* **Provided information**

/-
COR-CM (cell pub-hodgecm2, stage 2 of the Hodge ladder) — count-neutral KERNEL SYMMETRY of the face-form period theorem, sequel of
`CorCM/FacePeriodDuality.lean` (the dual face): the remaining symmetries of the TYPE SQUARE of a rank-four face — `PeriodNV` depends
only on the square.  Seat prover-pub-hodgecm2-b07-g32-0 (binder prover b07, gen 32; claim FACE-SQUARE, HOME/lit/LIT-STATUS.md
2026-08-21T09:01Z).  Two support definitions (`Face.swap`, `Face.antipode`), theorems; no named fact, nothing asserted; nothing under
`CorCM/B01/` is edited; `Interfaces.lean` (C1) untouched.
-/
import Summits.HodgeConjecture.CorCM.FacePeriodDuality
import HarnessLib

/-!
# The period statement of a face depends only on its type square

A rank-four face `f = (Φ; π, π′)` (rfwf Def. 1.1) determines the SQUARE `{Φ, Φ^{(π)}, Φ^{(π′)}, Φ^{(ππ′)}}` of CM types (flips at the two
places) with its partition into diagonals `{Φ, Φ^{(ππ′)}} | {Φ^{(π)}, Φ^{(π′)}}`; conversely a square carries eight faces (base corner ×
order of the two places — the dihedral group of the square), and the period types of each are a permutation of `(Φ, Φ^{(ππ′)}, Φ^{(π)},
Φ^{(π′)})` respecting the partition.  `CorCM/FacePeriodDuality.lean` treats the one symmetry that EXCHANGES the diagonals (`Face.dual`,
period ↦ conjugate period).  This file adds the two that preserve them:

1. `Face.swap f := (Φ; π′, π)` — `swap.psi = psi ∘ ![0, 1, 3, 2]` (`flip_comm`: flips at different places commute); the period changes
   sign (`Universe.period_swap23`, `Fact_cup_comm1`).
2. `Face.antipode f := (Φ^{(ππ′)}; π, π′)` — `antipode.psi = psi ∘ ![1, 0, 3, 2]`; the period is unchanged (`Universe.period_swap01_swap23`).
3. Representatives do not matter: `flip_eq_of_mk_eq` (a flip depends on the place only), `Face.psi_eq_of_mk_eq`.
4. **`Universe.periodNV_iff_of_sameSquare`** (any universe with `Fact_cup_comm1`, `Fact_cup_interchange`; `Model.periodNV_iff_of_sameSquare`
   on the universe of record): if `f'` has the same unordered pair of places as `f` and its base type is one of the four corners of the
   square of `f`, then `U.PeriodNV ι₁ V F f'.psi σ ↔ U.PeriodNV ι₁ V F f.psi σ`; likewise admissibility (`Face.admissible_iff_of_sameSquare`).
   So `PeriodThmF` is ONE statement per square: for `[F:ℚ] = 2g` there are `C(g,2) · 2^{g-2}` squares, and `ι₁` is admissible for all
   eight faces of a square or for none.

References: rfwf v3 Def. 1.1 / §4.2; PerL v5 §1 (the four types `t¹ = (+,+,+)`, `t² = (+,−,−)`, `t³ = (+,−,+)`, `t⁴ = (+,+,−)` of the sextic
field form the square of `t¹` under the flips at the places 2, 3, read as the face `(t¹; φ₂, φ₃)`); A. Hatcher, *Algebraic Topology* (2002)
§3.2 Thm. 3.11.
-/

noncomputable section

* **Task goal**
Output only the lines from the top of the entries through the one holding "dual face): the", copied exactly.

* **Worked solution**
/-
COR-CM (cell pub-hodgecm2, stage 2 of the Hodge ladder) — count-neutral KERNEL SYMMETRY of the face-form period theorem, sequel of
`CorCM/FacePeriodDuality.lean` (the dual face): the remaining symmetries of the TYPE SQUARE of a rank-four face — `PeriodNV` depends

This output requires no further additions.